Carlene King Johnson Drake (May 31, 1933 – April 15, 1969) was an American model and beauty pageant titleholder who won Miss USA 1955.

She attended Middlebury College, where she was a member of the Nu chapter Sigma Kappa sorority. She was a legacy of Sigma Kappa sorority, as her mother, Katherine King Johnson, was a member of the Alpha Kappa Chapter. She later attended the Forsyth School of Dental Hygiene at Tufts University in Boston, where she was voted Inter Fraternity Council Queen.

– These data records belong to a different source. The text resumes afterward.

/-- **The top eigenvalue of a differentiable family of positive symmetric operators is differentiable
at a spectral gap, with the Hellmann–Feynman derivative.** Let `T : ℝ → (H →L[ℝ] H)` have derivative
`T′` at `β` in operator norm; let `T t` be symmetric with `⟪φ, T t φ⟫ ≥ 0` for all `t` near `β`; let
`ψ` be a unit vector with `T β ψ = λ₀ ψ`, and let `T β` have a gap below `λ₀` on `ψ^⊥`:
`⟪w, T β w⟫ ≤ θ ‖w‖²` for `⟪ψ, w⟫ = 0`, with `θ < λ₀` (so `λ₀ = ‖T β‖` is the simple, isolated top
eigenvalue). Then `t ↦ ‖T t‖` has a derivative at `β`, equal to `⟪ψ, T′ ψ⟫`. Proof: squeeze
`⟪ψ, T t ψ⟫ ≤ ‖T t‖ ≤ ⟪ψ, T t ψ⟫ + 2‖T t - T β‖²/(λ₀ - θ)` (`inner_add_apply_self_le_of_gap` with
`A = T β`, `D = T t - T β`) and `‖T t - T β‖ = O(|t - β|)`. Kato's printed form (`m = 1`):
`λ(ϰ) = λ + ϰ λ⁽¹⁾ + o(ϰ)`, `λ⁽¹⁾ =` the eigenvalue of `P T′ P`, i.e. `⟪ψ, T′ψ⟫`.
[cite: Kato1966, II-§5.4 Theorem 5.4 (5.10); VIII-§2.3 Theorem 2.6 (2.17) (case m = 1)] -/
theorem hasDerivAt_opNorm_of_gap (T : ℝ → H →L[ℝ] H) {T' : H →L[ℝ] H} {β : ℝ}
    (hT : HasDerivAt T T' β) (hsymm : ∀ᶠ t in 𝓝 β, (T t : H →ₗ[ℝ] H).IsSymmetric)
    (hpsd : ∀ᶠ t in 𝓝 β, ∀ φ : H, 0 ≤ ⟪φ, T t φ⟫) {ψ : H} (hψ : ‖ψ‖ = 1) {Λ₀ θ : ℝ}
    (heig : T β ψ = Λ₀ • ψ) (hθ : θ < Λ₀)
    (hgap : ∀ w : H, ⟪ψ, w⟫ = 0 → ⟪w, T β w⟫ ≤ θ * ‖w‖ ^ 2) :
    HasDerivAt (fun t => ‖T t‖) ⟪ψ, T' ψ⟫ β := by
  set δ : ℝ := Λ₀ - θ with hδ_def
  have hδ : 0 < δ := sub_pos.2 hθ
  have hψψ : ⟪ψ, ψ⟫ = 1 := by rw [real_inner_self_eq_norm_sq, hψ, one_pow]
  have hsymmβ : (T β : H →ₗ[ℝ] H).IsSymmetric := hsymm.self_of_nhds
  have hpsdβ : ∀ φ : H, 0 ≤ ⟪φ, T β φ⟫ := hpsd.self_of_nhds
  -- the touching function `g t = ⟪ψ, T t ψ⟫`
  have hg : HasDerivAt (fun t => ⟪ψ, T t ψ⟫) ⟪ψ, T' ψ⟫ β := hasDerivAt_inner_apply T hT ψ ψ
  have hgβ : ⟪ψ, T β ψ⟫ = Λ₀ := by rw [heig, real_inner_smul_right, hψψ, mul_one]
  have hnormβ : ‖T β‖ = Λ₀ := opNorm_eq_of_gap (T β) hsymmβ hpsdβ hψ heig hθ hgap
  -- `‖T t - T β‖ ≤ δ/4` near `β`
  have hsmall : ∀ᶠ t in 𝓝 β, ‖T t - T β‖ ≤ δ / 4 := by
    have h := Metric.tendsto_nhds.1 hT.continuousAt (δ / 4) (by positivity)
    filter_upwards [h] with t ht
    rw [dist_eq_norm] at ht
    exact ht.le
  -- upper squeeze: `‖T t‖ ≤ ⟪ψ, T t ψ⟫ + 2 ‖T t - T β‖² / δ` near `β`
  have hup : ∀ᶠ t in 𝓝 β, ‖T t‖ ≤ ⟪ψ, T t ψ⟫ + 2 * ‖T t - T β‖ ^ 2 / δ := by
    filter_upwards [hsymm, hpsd, hsmall] with t ht hp hs
    have e : T β + (T t - T β) = T t := add_sub_cancel (T β) (T t)
    have key := opNorm_add_le_of_gap (T β) (T t - T β) hsymmβ (by rw [e]; exact ht)
      (by rw [e]; exact hp) hψ heig hθ hgap hs
    rw [e] at key
    have e2 : Λ₀ + ⟪ψ, (T t - T β) ψ⟫ = ⟪ψ, T t ψ⟫ := by
      rw [sub_apply, inner_sub_right, hgβ]; ring
    rwa [e2] at key
  -- lower squeeze: `⟪ψ, T t ψ⟫ ≤ ‖T t‖` always
  have hlow : ∀ t, ⟪ψ, T t ψ⟫ ≤ ‖T t‖ := fun t => real_inner_apply_le_opNorm (T t) hψ
  -- `‖T t - T β‖ = O(|t - β|)`
  obtain ⟨C, hC⟩ := hT.isBigO_sub.bound
  -- the remainder `r t = ‖T t‖ - ⟪ψ, T t ψ⟫` has derivative `0` at `β`
  have hr : HasDerivAt (fun t => ‖T t‖ - ⟪ψ, T t ψ⟫) 0 β := by
    rw [hasDerivAt_iff_isLittleO]
    have hrβ : ‖T β‖ - ⟪ψ, T β ψ⟫ = 0 := by rw [hnormβ, hgβ, sub_self]
    simp only [smul_zero, sub_zero, hrβ]
    refine IsBigO.trans_isLittleO (g := fun t => ‖t - β‖ ^ 2) ?_ (isLittleO_pow_sub_sub β one_lt_two)
    refine IsBigO.of_bound (2 * C ^ 2 / δ) ?_
    filter_upwards [hup, hC] with t h1 h2
    have h0 : 0 ≤ ‖T t‖ - ⟪ψ, T t ψ⟫ := sub_nonneg.2 (hlow t)
    rw [Real.norm_of_nonneg h0, Real.norm_of_nonneg (by positivity)]
    have h3 : ‖T t - T β‖ ^ 2 ≤ (C * ‖t - β‖) ^ 2 := by
      have hC0 : 0 ≤ C * ‖t - β‖ := (norm_nonneg _).trans h2
      exact pow_le_pow_left₀ (norm_nonneg _) h2 2
    calc ‖T t‖ - ⟪ψ, T t ψ⟫ ≤ 2 * ‖T t - T β‖ ^ 2 / δ := by linarith
      _ ≤ 2 * (C * ‖t - β‖) ^ 2 / δ := by gcongr
      _ = 2 * C ^ 2 / δ * ‖t - β‖ ^ 2 := by ring
  have hsum := hg.add hr
  rw [add_zero] at hsum
  refine hsum.congr_of_eventuallyEq (Eventually.of_forall fun t => ?_)
  show ‖T t‖ = ⟪ψ, T t ψ⟫ + (‖T t‖ - ⟪ψ, T t ψ⟫)
  ring

/-- **Logarithmic form**: in the setting of `hasDerivAt_opNorm_of_gap` with `λ₀ > 0`,
`t ↦ log ‖T t‖` has derivative `⟪ψ, T′ψ⟫/λ₀` at `β` (the normalised Hellmann–Feynman value, the
quantity enclosed by the «secant» certificates). [cite: Kato1966, II-§5.4 Theorem 5.4 (5.10); VIII-§2.3
Theorem 2.6 (2.17) (case m = 1)] -/
theorem hasDerivAt_log_opNorm_of_gap (T : ℝ → H →L[ℝ] H) {T' : H →L[ℝ] H} {β : ℝ}
    (hT : HasDerivAt T T' β) (hsymm : ∀ᶠ t in 𝓝 β, (T t : H →ₗ[ℝ] H).IsSymmetric)
    (hpsd : ∀ᶠ t in 𝓝 β, ∀ φ : H, 0 ≤ ⟪φ, T t φ⟫) {ψ : H} (hψ : ‖ψ‖ = 1) {Λ₀ θ : ℝ}
    (heig : T β ψ = Λ₀ • ψ) (hθ : θ < Λ₀) (hpos : 0 < Λ₀)
    (hgap : ∀ w : H, ⟪ψ, w⟫ = 0 → ⟪w, T β w⟫ ≤ θ * ‖w‖ ^ 2) :
    HasDerivAt (fun t => Real.log ‖T t‖) (⟪ψ, T' ψ⟫ / Λ₀) β := by
  have h := hasDerivAt_opNorm_of_gap T hT hsymm hpsd hψ heig hθ hgap
  have hβ : ‖T β‖ = Λ₀ :=
    opNorm_eq_of_gap (T β) hsymm.self_of_nhds hpsd.self_of_nhds hψ heig hθ hgap
  have := h.log (by rw [hβ]; exact hpos.ne')
  rwa [hβ] at this

end Deriv

/-! ## 3. With the convexity premise, the secant brackets enclose THE DERIVATIVE -/

section Bracket

variable {H : Type*} [NormedAddCommGroup H] [InnerProductSpace ℝ H]

/-- **The derivative of `log ‖T ·‖` exists and lies in the secant bracket.** In the setting of
`hasDerivAt_opNorm_of_gap` (gap at `β`, `λ₀ > 0`), if moreover `t ↦ log ‖T t‖` is convex on
`[β - h, β + h]` (`h > 0`; e.g. Kingman log-convexity for positive-kernel families), then
`F = log ‖T ·‖` is differentiable at `β`, `F′(β) = ⟪ψ, T′ψ⟫/‖T β‖`, and
`(F β - F (β-h))/h ≤ F′(β) ≤ (F (β+h) - F β)/h` (`log_norm_secant_bracket`). So a certified enclosure of
the two chords encloses the DERIVATIVE of `log λ₀`, not only the Hellmann–Feynman value.
[cite: Kato1966, II-§5.4 Theorem 5.4 (5.10) (with Dudley2002 §6.3 Cor. 6.3.3 for the chords)] -/
theorem hasDerivAt_log_opNorm_mem_secant_of_gap (T : ℝ → H →L[ℝ] H) {T' : H →L[ℝ] H} {β : ℝ}
    (hT : HasDerivAt T T' β) (hsymm : ∀ᶠ t in 𝓝 β, (T t : H →ₗ[ℝ] H).IsSymmetric)
    (hpsd : ∀ᶠ t in 𝓝 β, ∀ φ : H, 0 ≤ ⟪φ, T t φ⟫) {ψ : H} (hψ : ‖ψ‖ = 1) {Λ₀ θ : ℝ}
    (heig : T β ψ = Λ₀ • ψ) (hθ : θ < Λ₀) (hpos : 0 < Λ₀)
    (hgap : ∀ w : H, ⟪ψ, w⟫ = 0 → ⟪w, T β w⟫ ≤ θ * ‖w‖ ^ 2) {h : ℝ} (hh : 0 < h)
    (hconv : ConvexOn ℝ (Icc (β - h) (β + h)) (fun t => Real.log ‖T t‖)) :
    HasDerivAt (fun t => Real.log ‖T t‖) (⟪ψ, T' ψ⟫ / ‖T β‖) β ∧
      (Real.log ‖T β‖ - Real.log ‖T (β - h)‖) / h ≤ ⟪ψ, T' ψ⟫ / ‖T β‖ ∧
      ⟪ψ, T' ψ⟫ / ‖T β‖ ≤ (Real.log ‖T (β + h)‖ - Real.log ‖T β‖) / h := by
  have hψψ : ⟪ψ, ψ⟫ = 1 := by rw [real_inner_self_eq_norm_sq, hψ, one_pow]
  have hβ : ‖T β‖ = Λ₀ :=
    opNorm_eq_of_gap (T β) hsymm.self_of_nhds hpsd.self_of_nhds hψ heig hθ hgap
  have hgβ : ⟪ψ, T β ψ⟫ = Λ₀ := by rw [heig, real_inner_smul_right, hψψ, mul_one]
  have hd := hasDerivAt_log_opNorm_of_gap T hT hsymm hpsd hψ heig hθ hpos hgap
  rw [← hβ] at hd
  have hg : HasDerivAt (fun t => ⟪ψ, T t ψ⟫) ⟪ψ, T' ψ⟫ β := hasDerivAt_inner_apply T hT ψ ψ
  have hbr := log_norm_secant_bracket T hh hconv hψ (by rw [hβ, hgβ]) (by rw [hβ]; exact hpos) hg
  exact ⟨hd, hbr.1, hbr.2⟩

/-- **Plain (non-logarithmic) version**: with `t ↦ ‖T t‖` convex on `[β - h, β + h]`, the derivative
`d/dt ‖T t‖|_β = ⟪ψ, T′ψ⟫` exists and lies between the two chords of `‖T ·‖` (`norm_secant_bracket`).
[cite: Kato1966, II-§5.4 Theorem 5.4 (5.10) (with Dudley2002 §6.3 Cor. 6.3.3 for the chords)] -/
theorem hasDerivAt_opNorm_mem_secant_of_gap (T : ℝ → H →L[ℝ] H) {T' : H →L[ℝ] H} {β : ℝ}
    (hT : HasDerivAt T T' β) (hsymm : ∀ᶠ t in 𝓝 β, (T t : H →ₗ[ℝ] H).IsSymmetric)
    (hpsd : ∀ᶠ t in 𝓝 β, ∀ φ : H, 0 ≤ ⟪φ, T t φ⟫) {ψ : H} (hψ : ‖ψ‖ = 1) {Λ₀ θ : ℝ}
    (heig : T β ψ = Λ₀ • ψ) (hθ : θ < Λ₀)
    (hgap : ∀ w : H, ⟪ψ, w⟫ = 0 → ⟪w, T β w⟫ ≤ θ * ‖w‖ ^ 2) {h : ℝ} (hh : 0 < h)
    (hconv : ConvexOn ℝ (Icc (β - h) (β + h)) (fun t => ‖T t‖)) :
    HasDerivAt (fun t => ‖T t‖) ⟪ψ, T' ψ⟫ β ∧
      (‖T β‖ - ‖T (β - h)‖) / h ≤ ⟪ψ, T' ψ⟫ ∧ ⟪ψ, T' ψ⟫ ≤ (‖T (β + h)‖ - ‖T β‖) / h := by
  have hψψ : ⟪ψ, ψ⟫ = 1 := by rw [real_inner_self_eq_norm_sq, hψ, one_pow]
  have hβ : ‖T β‖ = Λ₀ :=
    opNorm_eq_of_gap (T β) hsymm.self_of_nhds hpsd.self_of_nhds hψ heig hθ hgap
  have hgβ : ⟪ψ, T β ψ⟫ = Λ₀ := by rw [heig, real_inner_smul_right, hψψ, mul_one]
  have hd := hasDerivAt_opNorm_of_gap T hT hsymm hpsd hψ heig hθ hgap
  have hg : HasDerivAt (fun t => ⟪ψ, T t ψ⟫) ⟪ψ, T' ψ⟫ β := hasDerivAt_inner_apply T hT ψ ψ
  have hbr := norm_secant_bracket T hh hconv hψ (by rw [hβ, hgβ]) hg
  exact ⟨hd, hbr.1, hbr.2⟩

end Bracket

/-! ## 4. Gap in norm form (Jentzsch / Kreĭn–Rutman shape) and positivity improving families -/

section NormGap

variable {H : Type*} [NormedAddCommGroup H] [InnerProductSpace ℝ H]

/-- A gap in norm form on `ψ^⊥` — `‖A w‖ ≤ θ ‖w‖` for `⟪ψ, w⟫ = 0`, the conclusion of the tree's
Jentzsch theorem `IsPositivityImproving.exists_spectralGap` — implies the quadratic-form gap
`⟪w, A w⟫ ≤ θ ‖w‖²` used in this file (Cauchy–Schwarz). [cite: ReedSimonIV1978, Thm XIII.43 and
Thm XIII.44 (shape of the gap)] -/
theorem inner_apply_self_le_of_norm_apply_le (A : H →L[ℝ] H) {ψ : H} {θ : ℝ}
    (h : ∀ w : H, ⟪ψ, w⟫ = 0 → ‖A w‖ ≤ θ * ‖w‖) (w : H) (hw : ⟪ψ, w⟫ = 0) :
    ⟪w, A w⟫ ≤ θ * ‖w‖ ^ 2 :=
  calc ⟪w, A w⟫ ≤ ‖w‖ * ‖A w‖ := real_inner_le_norm _ _
    _ ≤ ‖w‖ * (θ * ‖w‖) := mul_le_mul_of_nonneg_left (h w hw) (norm_nonneg _)
    _ = θ * ‖w‖ ^ 2 := by ring

end NormGap

section Improving

open MeasureTheory

variable {X : Type*} [MeasurableSpace X] {μ : Measure X}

After winning the Miss Vermont USA crown, Johnson, from Rutland, Vermont, went on to become Vermont's only representative (as of 2021) to achieve the title of Miss USA.  Previously, she was Miss Vermont 1953.

Johnson was born to Dr. Norman and Katherine King Johnson. She had two brothers, named Lyman and Raymond E. On December 21, 1957, she wed Lawrence Drake. They divorced in April 1966. On March 21, 1968, she married Don Carroll Holloway.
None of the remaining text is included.